The quality of oils depends on the distribution of fatty acids in the triacylglycerols. Saturated fatty acids occupying the sn-2 position positively affect the absorption of fats [18]. According to the results presented in

Table 3. Positional distribution of selected fatty acids in avocado oil samples.

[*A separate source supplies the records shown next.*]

import Summits.AtomisticToContinuum.BoseEinsteinCondensation.Theorems.LatticeODLROOffHalfFilling.Negative.OffHalfFillingForced

/-!
# Route `BECGroundStateSOS`, crux `LatticeODLROOffHalfFilling` (stmt-AtomisticToContinuum-11033),
# line `Sketch`: the registered stub `stub_kineticBound`

Supports (does not close) stmt-AtomisticToContinuum-11033. The kinetic (hopping) energy of hard-core
bosons on the torus `(ℤ/Lℤ)³` in a fixed magnetisation sector: for an `S³_tot`-eigenvector `v` with
eigenvalue `M`,
`Re⟨v, H_XY v⟩ ≥ −3(L³/2 − |M|)‖v‖²`, `H_XY = xyTorus 3 L 1 = −Σ_x Σ_i hop(x, x+eᵢ)` (`L ≥ 3`).

Proof: the two sum-of-squares forms of the bond operator (`x ≠ y`)
`hop_{xy} = ½(P↓_x + P↓_y) − ½(S⁺_x − S⁺_y)ᴴ(S⁺_x − S⁺_y)` (`hop_eq_sub`, DOWN form) and
`hop_{xy} = 1 − ½(P↓_x + P↓_y) − ½(S⁺_x − S⁺_y)(S⁺_x − S⁺_y)ᴴ` (`hop_eq_up`, UP form) give
`Re⟨v, hop_{xy} v⟩ ≤ ½(⟨P↓_x⟩ + ⟨P↓_y⟩)` and `≤ ‖v‖² − ½(⟨P↓_x⟩ + ⟨P↓_y⟩)`; summing over the `3L³`
directed bonds (each site lies on `6` of them) and using `Σ_x P↓_x = L³/2 − S³_tot`
(`totalSpin_two_eq`) gives `Re⟨v, H_XY v⟩ ≥ −3(L³/2 ∓ M)‖v‖²`, i.e. `≥ −3(L³/2 − |M|)‖v‖²`.
All [folklore].
-/

noncomputable section

namespace Summit.AtomisticToContinuum.BoseEinsteinCondensation.Theorems.LatticeODLROOffHalfFilling.Ladder

open Literature.MathematicalPhysics.QuantumLattice Literature.Probability.LatticeModels Matrix Finset
open Summit.AtomisticToContinuum.BoseEinsteinCondensation.Theorems.LatticeODLROOffHalfFilling.Negative
open scoped ComplexOrder BigOperators

/-- `Re⟨v, Cᴴ C v⟩ = ‖C v‖² ≥ 0`. [folklore] -/
private theorem re_quad_conjTranspose_mul_self_nonneg {m : Type*} [Fintype m] (C : Matrix m m ℂ)
    (v : m → ℂ) : 0 ≤ (star v ⬝ᵥ (Cᴴ * C) *ᵥ v).re := by
  rw [star_dotProduct_conjTranspose_mul_mulVec]
  exact (Complex.nonneg_iff.mp (dotProduct_star_self_nonneg _)).1

/-- `Re⟨v, C Cᴴ v⟩ = ‖Cᴴ v‖² ≥ 0`. [folklore] -/
private theorem re_quad_mul_conjTranspose_self_nonneg {m : Type*} [Fintype m] (C : Matrix m m ℂ)
    (v : m → ℂ) : 0 ≤ (star v ⬝ᵥ (C * Cᴴ) *ᵥ v).re := by
  simpa only [conjTranspose_conjTranspose] using re_quad_conjTranspose_mul_self_nonneg Cᴴ v

/-- `Re(½ z) = ½ Re z`. [folklore] -/
private theorem re_half_mul (z : ℂ) : ((1 / 2 : ℂ) * z).re = 1 / 2 * z.re := by
  rw [show (1 / 2 : ℂ) = ((1 / 2 : ℝ) : ℂ) by norm_num, Complex.re_ofReal_mul]

section Bond

variable {Λ : Type*} [Fintype Λ] [DecidableEq Λ]

/-- SOS identity, UP form: `hop_{xy} = 1 − ½(P↓_x + P↓_y) − ½ (S⁺_x − S⁺_y)(S⁺_x − S⁺_y)ᴴ` for
`x ≠ y` (uses `S⁺_xS⁻_x = 1 − P↓_x = P↑_x`). [folklore] -/
private theorem hop_eq_up {x y : Λ} (hxy : x ≠ y) :
    hop x y = (1 : Op Λ 2) - (1 / 2 : ℂ) • (Pd x + Pd y) -
      (1 / 2 : ℂ) • ((E x - E y) * (E x - E y)ᴴ) := by
  have hcomm : (E x)ᴴ * E y = E y * (E x)ᴴ := by
    rw [E_conjTranspose, E, onSite_mul_onSite_comm hxy]
  rw [hop_eq, conjTranspose_sub, sub_mul, mul_sub, mul_sub, E_mul_conjTranspose,
    E_mul_conjTranspose, hcomm]
  module

/-- DOWN per-bond bound: `Re⟨v, hop_{xy} v⟩ ≤ ½(Re⟨v, P↓_x v⟩ + Re⟨v, P↓_y v⟩)` (`x ≠ y`).
[folklore] -/
private theorem re_quad_hop_le_down {x y : Λ} (hxy : x ≠ y) (v : TensorIndex Λ 2 → ℂ) :
    (star v ⬝ᵥ hop x y *ᵥ v).re ≤
      1 / 2 * ((star v ⬝ᵥ Pd x *ᵥ v).re + (star v ⬝ᵥ Pd y *ᵥ v).re) := by
  have hpos := re_quad_conjTranspose_mul_self_nonneg (E x - E y) v
  rw [hop_eq_sub hxy, sub_mulVec, smul_mulVec, smul_mulVec, add_mulVec, dotProduct_sub,
    dotProduct_smul, dotProduct_smul, dotProduct_add, smul_eq_mul, smul_eq_mul, Complex.sub_re,
    re_half_mul, re_half_mul, Complex.add_re]
  linarith

/-- UP per-bond bound: `Re⟨v, hop_{xy} v⟩ ≤ ‖v‖² − ½(Re⟨v, P↓_x v⟩ + Re⟨v, P↓_y v⟩)` (`x ≠ y`).
[folklore] -/
private theorem re_quad_hop_le_up {x y : Λ} (hxy : x ≠ y) (v : TensorIndex Λ 2 → ℂ) :
    (star v ⬝ᵥ hop x y *ᵥ v).re ≤
      (star v ⬝ᵥ v).re - 1 / 2 * ((star v ⬝ᵥ Pd x *ᵥ v).re + (star v ⬝ᵥ Pd y *ᵥ v).re) := by
  have hpos := re_quad_mul_conjTranspose_self_nonneg (E x - E y) v
  rw [hop_eq_up hxy, sub_mulVec, sub_mulVec, smul_mulVec, smul_mulVec, add_mulVec, one_mulVec,
    dotProduct_sub, dotProduct_sub, dotProduct_smul, dotProduct_smul, dotProduct_add, smul_eq_mul,
    smul_eq_mul, Complex.sub_re, Complex.sub_re, re_half_mul, re_half_mul, Complex.add_re]
  linarith

/-- `Σ_x Re⟨v, P↓_x v⟩ = (|Λ|/2 − M)‖v‖²` for an `S³_tot`-eigenvector `v` with eigenvalue `M`
(`S³_tot = |Λ|/2 − Σ_x P↓_x`). [folklore] -/
private theorem sum_re_quad_Pd_eq (M : ℝ) (v : TensorIndex Λ 2 → ℂ)
    (hv : (totalSpin 1 2 : Op Λ 2) *ᵥ v = (M : ℂ) • v) :
    ∑ x : Λ, (star v ⬝ᵥ Pd x *ᵥ v).re =
      ((Fintype.card Λ : ℝ) / 2 - M) * (star v ⬝ᵥ v).re := by
  have hsumPd : (∑ x : Λ, Pd x : Op Λ 2) =
      ((Fintype.card Λ : ℂ) / 2) • (1 : Op Λ 2) - totalSpin 1 2 := by
    rw [totalSpin_two_eq, sub_sub_cancel]
  rw [← Complex.re_sum, ← dotProduct_sum, ← Matrix.sum_mulVec, hsumPd, sub_mulVec, smul_mulVec,
    one_mulVec, hv, dotProduct_sub, dotProduct_smul, dotProduct_smul, smul_eq_mul, smul_eq_mul,
    ← sub_mul,
    show ((Fintype.card Λ : ℂ) / 2 - (M : ℂ)) = (((Fintype.card Λ : ℝ) / 2 - M : ℝ) : ℂ) by
      push_cast; ring,
    Complex.re_ofReal_mul]

end Bond

/-- **Kinetic bound in a magnetisation sector.** For an `S³_tot`-eigenvector `v` (eigenvalue `M`),
`Re⟨v, H_XY v⟩ ≥ −3(L³/2 − |M|)‖v‖²`: per bond `Re⟨hop_{xy}⟩ ≤ ½⟨P↓_x + P↓_y⟩` and
`≤ ½⟨P↑_x + P↑_y⟩` (Cauchy–Schwarz), each site lies on `6` bonds, `Σ_x P↓_x = L³/2 − S³_tot`.
[folklore] -/
theorem stub_kineticBound (L : ℕ) [NeZero L] (hL : 3 ≤ L) (M : ℝ)
    (v : TensorIndex (TorusSite 3 L) 2 → ℂ)
    (hv : (totalSpin 1 2 : Op (TorusSite 3 L) 2) *ᵥ v = (M : ℂ) • v) :
    -(3 * ((L : ℝ) ^ 3 / 2 - |M|)) * (star v ⬝ᵥ v).re ≤
      (star v ⬝ᵥ (xyTorus 3 L 1) *ᵥ v).re := by
  have hL2 : 2 ≤ L := by omega
  set n : ℝ := (star v ⬝ᵥ v).re with hn
  set p : TorusSite 3 L → ℝ := fun x => (star v ⬝ᵥ Pd x *ᵥ v).re with hp
  -- the Hamiltonian as minus the sum of the hopping terms over the `3L³` directed bonds
  have hH : (star v ⬝ᵥ (xyTorus 3 L 1) *ᵥ v).re =
      -∑ x : TorusSite 3 L, ∑ i : Fin 3, (star v ⬝ᵥ hop x (x + Pi.single i 1) *ᵥ v).re := by
    have e : xyTorus 3 L 1 = -∑ x : TorusSite 3 L, ∑ i : Fin 3, hop x (x + Pi.single i 1) :=
      xxz_eq L hL
    rw [e, Matrix.neg_mulVec, dotProduct_neg, Complex.neg_re, Matrix.sum_mulVec, dotProduct_sum,
      Complex.re_sum]
    congr 1
    refine Finset.sum_congr rfl fun x _ => ?_
    rw [Matrix.sum_mulVec, dotProduct_sum, Complex.re_sum]
  have hne : ∀ (x : TorusSite 3 L) (i : Fin 3), x ≠ x + Pi.single i 1 := fun x i h =>
    torus_single_ne_zero hL2 i (left_eq_add.mp h)
  -- each site lies on `6` directed bonds
  have hshift : ∀ i : Fin 3, ∑ x : TorusSite 3 L, p (x + Pi.single i 1) = ∑ x, p x := fun i =>
    Equiv.sum_comp (Equiv.addRight (Pi.single i 1)) p
  have hdouble : ∑ x : TorusSite 3 L, ∑ i : Fin 3, (p x + p (x + Pi.single i 1)) =
      6 * ∑ x, p x := by
    rw [Finset.sum_comm]
    simp only [Finset.sum_add_distrib, hshift]
    rw [Finset.sum_const, Finset.card_univ, Fintype.card_fin, nsmul_eq_mul]
    push_cast
    ring
  have hcard : (Fintype.card (TorusSite 3 L) : ℝ) = (L : ℝ) ^ 3 := by
    have h : Fintype.card (TorusSite 3 L) = L ^ 3 := by simp [ZMod.card, Fintype.card_fin]
    rw [h]
    push_cast
    rfl
  -- `Σ_x ⟨P↓_x⟩ = (L³/2 − M)‖v‖²`
  have hsum : ∑ x, p x = ((L : ℝ) ^ 3 / 2 - M) * n := by
    simp only [hp, hn]
    rw [sum_re_quad_Pd_eq M v hv, hcard]
  -- DOWN: `Σ_bonds Re⟨hop⟩ ≤ 3 Σ_x ⟨P↓_x⟩`
  have hB1 : ∑ x : TorusSite 3 L, ∑ i : Fin 3, (star v ⬝ᵥ hop x (x + Pi.single i 1) *ᵥ v).re ≤
      3 * ∑ x, p x := by
    calc ∑ x : TorusSite 3 L, ∑ i : Fin 3, (star v ⬝ᵥ hop x (x + Pi.single i 1) *ᵥ v).re
        ≤ ∑ x : TorusSite 3 L, ∑ i : Fin 3, 1 / 2 * (p x + p (x + Pi.single i 1)) :=
          Finset.sum_le_sum fun x _ => Finset.sum_le_sum fun i _ => re_quad_hop_le_down (hne x i) v
      _ = 1 / 2 * ∑ x : TorusSite 3 L, ∑ i : Fin 3, (p x + p (x + Pi.single i 1)) := by
          rw [Finset.mul_sum]
          refine Finset.sum_congr rfl fun x _ => ?_
          rw [Finset.mul_sum]
      _ = 3 * ∑ x, p x := by rw [hdouble]; ring
  -- UP: `Σ_bonds Re⟨hop⟩ ≤ 3L³‖v‖² − 3 Σ_x ⟨P↓_x⟩`
  have hB2 : ∑ x : TorusSite 3 L, ∑ i : Fin 3, (star v ⬝ᵥ hop x (x + Pi.single i 1) *ᵥ v).re ≤
      3 * (L : ℝ) ^ 3 * n - 3 * ∑ x, p x := by
    calc ∑ x : TorusSite 3 L, ∑ i : Fin 3, (star v ⬝ᵥ hop x (x + Pi.single i 1) *ᵥ v).re
        ≤ ∑ x : TorusSite 3 L, ∑ i : Fin 3, (n - 1 / 2 * (p x + p (x + Pi.single i 1))) :=
          Finset.sum_le_sum fun x _ => Finset.sum_le_sum fun i _ => re_quad_hop_le_up (hne x i) v
      _ = (∑ _x : TorusSite 3 L, ∑ _i : Fin 3, n) -
            1 / 2 * ∑ x : TorusSite 3 L, ∑ i : Fin 3, (p x + p (x + Pi.single i 1)) := by
          rw [Finset.mul_sum, ← Finset.sum_sub_distrib]
          refine Finset.sum_congr rfl fun x _ => ?_
          rw [Finset.mul_sum, ← Finset.sum_sub_distrib]
      _ = 3 * (L : ℝ) ^ 3 * n - 3 * ∑ x, p x := by
          rw [hdouble, Finset.sum_const, Finset.card_univ, Finset.sum_const, Finset.card_univ,
            Fintype.card_fin, nsmul_eq_mul, nsmul_eq_mul, hcard]
          push_cast
          ring
  rw [hH]
  rw [hsum] at hB1 hB2
  rcases le_or_gt 0 M with hM | hM
  · rw [abs_of_nonneg hM]
    linarith
  · rw [abs_of_neg hM]
    linarith

end Summit.AtomisticToContinuum.BoseEinsteinCondensation.Theorems.LatticeODLROOffHalfFilling.Ladder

Fatty Acids	Oil Sample	Fatty Acid Content in TAG [%]	Fatty Acid Content in Position [%]		Percentage Distribution of Fatty Acid in sn-2 [%]
			sn-2	sn-1,3
C 16:0	Hass	17.12	7.77	21.8	15%
	Reed	14.39	11.8	15.69	27%
C 16:1	Hass	7.34	5.95	8.03	27%
	Reed	3.89	3.85	3.91	33%
C 18:1	Hass	62.14	62.95	61.73	34%
	Reed	64.39	55.29	68.94	29%
C 18:2	Hass	11.11	19.49	6.91	59%
	Reed	14.82	24.64	9.91	55%

, it can be seen that the sn-2 position is occupied mainly by oleic acid. The content of oleic acid in the sn-2 position was about 63% for Hass and 55.3% for the Reed cultivar, and its share in this position reached 34% and 29% for Hass and Reed, respectively.

4. Conclusions

Our results indicate that avocado oil could be considered a rich source of unsaturated fatty acids, mainly monounsaturated fatty acids. A two-month period of storage at ambient temperature had a significant effect on the quality and composition of researched samples. Acid and peroxide values increased after storage, but these parameters in most cases did not exceed the limits recommended by the Codex Alimentarius. The oxidative induction time had decreased significantly in the case of Hass avocado oil, which suggests oil oxidation processes.